To succeed in the Brex interview process, you need to be exceptionally prepared across several core competencies. Below is a detailed breakdown of the primary evaluation areas.
Product Analytics & Metrics Design
Understanding the "why" behind user behavior is crucial. This area tests your ability to define success metrics, identify root causes for metric shifts, and propose product improvements based on data. Strong performance means you do not just list standard metrics; you tailor them specifically to Brex's B2B financial products.
Be ready to go over:
- Metric formulation – Defining primary, secondary, and guardrail metrics for a new feature launch.
- Root cause analysis – Investigating a sudden drop in corporate card usage or an increase in expense reporting drop-offs.
- User lifecycle analysis – Measuring activation, engagement, and churn in a SaaS or fintech context.
- Advanced concepts (less common) – Cannibalization effects, network effects in B2B payments, and sophisticated LTV/CAC modeling.
Example questions or scenarios:
- "If the activation rate for our new integrated travel booking software dropped by 15% week-over-week, how would you investigate the cause?"
- "How would you design a dashboard to monitor the health of our global payments product?"
- "What metrics would you use to evaluate whether a new automated receipt-matching feature is successful?"
Applied Statistics & Experimentation
Because Data Scientist roles at Brex heavily influence product strategy, you must be highly proficient in designing and evaluating A/B tests. Interviewers want to see that you understand the mathematical principles behind experimentation and can identify when standard A/B testing is not appropriate.
Be ready to go over:
- Experiment design – Choosing randomization units, determining sample sizes, and defining minimum detectable effects (MDE).
- Statistical concepts – P-values, confidence intervals, statistical power, and Type I/Type II errors.
- Handling practical challenges – Dealing with novelty effects, day-of-week seasonality, and non-normal distributions.
- Advanced concepts (less common) – Causal inference, synthetic control methods, and multi-armed bandits.
Example questions or scenarios:
- "Design an experiment to test a new onboarding flow for enterprise customers. What are the potential pitfalls?"
- "How would you analyze an A/B test where the sample size is extremely small due to targeting a niche segment of startup founders?"
- "Explain how you would handle interference or network effects if we tested a new referral program."

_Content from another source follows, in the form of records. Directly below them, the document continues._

/-!
# Route «BalabanUVNodes» (cluster K3), Track-A DAG node N08 = [Balaban1985UV3] Thm 1 p. 257 ∕ Thm 2 p. 272 — THE KNIT BY NAME AT THE
# C-BINDING OF RECORD OVER THE d = 3 LANE'S **CONSTRUCTED** RUN FAMILY (densities `ρ_k = T^kρ₀` of (1)–(2), histories, the functional of
# (41) and the (41)∕(47) slot WITH BODIES), FROM THAT LANE'S (α) INPUTS — and the literal-reading negative edge on the same family

Cell `pub-ymgap`, seat `pub-ymgap-dag-n08-a` gen 2 (KNIT-BY-NAME; HUMAN RULING D-0062; chair R424 venue, R434 «(Q2) = (C) COMPACT»: the binding of
record of the `b10` slot is `B10CompactBinding.ofPrintedAllXPNC`, leaf `DagDischarged.b10Compact X = B10.Thm1PrintedCompact X.runs10 ∧
B10.Thm2Printed X.runs10`).  `bears_on: R4∕N08`.  Filed `--supports stmt-QuantumFields-19183`.  THEOREMS ONLY: def-free, sorry-free, standard axioms;
everything analytic is an existing kernel theorem of the tree used BY NAME or an explicit hypothesis.

WHAT N08 IS.  `Dag.B10_main (DagBinding.leavesP w P)` = «[B5] → [B6] → [B7] → [B8] → [B9] → [B11] conclusions ⇒ leaf b10» (`Dag` :207).  Gen 0 of this seat
knitted it over ABSTRACT tower runs carrying `B10Assembly.LeafSystem`s (`B10NodeKnit`, p408896), over abstract towers on the concrete d = 3 scales carrying
`UVStability3D.ConcreteLeaves` (`BalabanUVNodesN08Concrete`, p409457 — all 25 leaves hypotheses), and defined the C-binding (`B10CompactBinding`, p409874).

WHAT THIS FILE ADDS — THE SAME ON THE d = 3 LANE'S OWN CONSTRUCTION, MODULO ITS (α) INPUTS ONLY.  The `pub-balaban3d` lane CONSTRUCTS, for one group as
printed `(G, 𝔊)` (`Balaban1985CMP102.Setting.GroupModel`), primitive constants `𝔠 : Primitives.AlphaConsts L 𝔊.N`, and per lattice approximation
`S : Scales L` print's external inputs `X S : Carriers.ExternalInputs S G` (the averaging `Ū` of [4] with its certificates, the minimizers of [7]) and
expansion data `𝔖 S k : Carriers.StepSeries …` (chart functions with values in `𝔤ᶜ`), the tower of record `Inputs.towerOf 𝔠.lane (X S) (𝔖 S) : B10.TowerRun`
— Wilson start (1), `ρ_{k+1} = Tρ_k` (2) as push-forward densities, the large-field histories of (38)–(40), the functional `LF` of (41), `E` by (62)∕(64),
the slot «ρ_k satisfies (41), (47)» PINNED to the typed displays — and PROVES (`UVStability3DInputs.runResiduals_of_alpha`, `FamilyLE.runResiduals_of_alpha_le`,
`Residuals.analyticLeavesOf`, `EndTheorem.carrierEqs_pin`, `Inputs.usesConsts_inputOf`) that these towers carry `ConcreteLeaves` AS SOON AS the (α) INPUTS
`UVStability3DInputs.RunAlpha 𝔊 𝔠 (X S) (𝔖 S) (𝔄 S)` hold: the GAP binders G3D-01∕02∕04∕05∕06∕07∕08 «as cited» ((23), (27)–(29), (35), (45), (63) by [9],
[10], [13]–[15], [19]), the displays (26), (28), (44), (67), (68) about the minimizers of [6], [7], [B1] (3.24)(a)(c), the identifications R-ACT, the
regularity of the data, and the named residual rows R3D-01∕02 — the lane's LEAF-LEDGER §F, i.e. [Balaban1985UV3]'s PRINTED INPUTS FROM ITS CITED PAPERS as
that lane typed them at the paper's own objects.  Hence, for a world whose B10 run family IS the constructed family on the `≤`-family of approximations
`FamilyLE.ScalesLE L ((min γ₀ 1)²)` (all ε, tori, K, g with terminal coupling `g²ε₀ ≤ (min γ₀ 1)²`, `γ₀ = 𝔠.gamma0` the minimum of the leaf thresholds) or on
the spine's exhibited family `Theorems.Family L (eps0Of γ₀)` («ε₀ … depending on the coupling constant g only», p. 256 L15–18):
* §1 (C) `b10_main_constructedLE_upC` ∕ `b10_main_constructed_upC`: at the C-binding of record N08 HOLDS, from `RunAlpha` on the family (in-edges unused);
  `b10Compact_constructedLE` is the leaf itself = Theorem 1 (compact reading) ∧ Theorem 2 FOR THE CONSTRUCTED DENSITIES.
* §2 (L) `not_b10_main_constructedLE` ∕ `b10_main_constructedLE_iff_inEdge_fails`: at the literal N-binding over the same family, for a group with
  `d(𝔤) ≥ 1`, the node FAILS as soon as its six in-edges hold — reader's items (R1) (unit configuration: `Inputs.unitConfig0_inputOf`), (R2) (star count)
  DISCHARGED for the constructed towers, (R3) = `1 ≤ 𝔠.dimg`; the family contains arbitrarily fine lattices (`ScalesArithmetic.scales_fine_eps0Of`).
* §3 the record-predicate form `b10_main_at_record_of_constructedPin` (what a NODE 00 B10-pin to this family with the (α) rows as its DISPLAYED
  admissibility clause would instantiate — chair R434 (c1) idiom «ESTIMATE ASSUMED AS ADMISSIBILITY, GAPS row owed»; referee condition (A5) of ref-C
  READ #4 applies to such a pin BY DESIGN and is for the chair to weigh) and (A1) NON-VACUITY of the pinned index families (`nonempty_scalesLE`,
  `nonempty_family_eps0Of`).
* §4 the bridge BY NAME to the lane's END-theorem objects: for the ∀-group data of `UVStability3DInputs.uvStability3D_of_inputs` the family of §1 IS
  `Theorems.runs (laneT 𝔠 X 𝔖).toConstruction G 𝔊 (eps0Of (𝔠 G 𝔊).gamma0)` (`rfl`), and the C-binding's leaf over it IS the conjunction
  `B10.Thm1PrintedCompact (runs …) ∧ B10.Thm2Printed (runs …)` that `UVStability3DInputs.not_literal_of_inputs` concludes (first conjunct).
HONEST FRAMING: count-neutral kernel bookkeeping by name over the pub-balaban3d ∕ lit-balaban ∕ b2b lineages' theorems; NOT a discharge (NODE 00 has
not pinned `runs10` — at Stage 5 it is the residual `(θ.res.X P).runs10`; the (α) rows are HYPOTHESES whose joint satisfiability on the constructed data is
that lane's open programme, not claimed here); d = 3 lattice gauge theory on finite tori; nothing about d = 4, the continuum, OS axioms, a mass gap or
the Clay problem.
-/

namespace Summit.QuantumFields.YangMills.Theorems.BalabanUVNodesN08Constructed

Technical Execution (SQL & Python/R)
You cannot treat data as a product if you cannot extract and manipulate it efficiently. This area evaluates your hands-on coding ability. Strong candidates write optimized, readable code and are comfortable navigating complex, messy datasets.
Be ready to go over:
- Advanced SQL – Complex joins, window functions, CTEs (Common Table Expressions), and aggregations.
- Data manipulation in Python/R – Using Pandas or Dplyr to clean, merge, and transform data.
- Edge cases – Handling null values, duplicates, and data anomalies gracefully.
Example questions or scenarios:
- "Write a SQL query to find the top 3 spending categories for each company in the last 30 days, accounting for potential refunds."
- "Given a raw dataset of user login events and transaction timestamps, write a Python script to calculate the average time to first transaction."
Behavioral & Cross-Functional Collaboration
Brex values a diverse team and an inclusive culture where ownership runs deep. This area evaluates how you work with Product Managers, Engineers, and business leaders. Strong candidates demonstrate a history of taking initiative, resolving conflicts through data, and communicating complex technical concepts to non-technical audiences.
Be ready to go over:
- Stakeholder management – Pushing back on flawed product assumptions using data.
- Navigating ambiguity – Taking a vague business question and turning it into a concrete analytical project.
- Impact and leadership – Examples of when your insights directly changed a product roadmap or saved the company money.
Example questions or scenarios:
- "Tell me about a time you had to convince a skeptical Product Manager to change their strategy based on your data."
- "Describe a situation where you had to deliver an analysis with incomplete or messy data."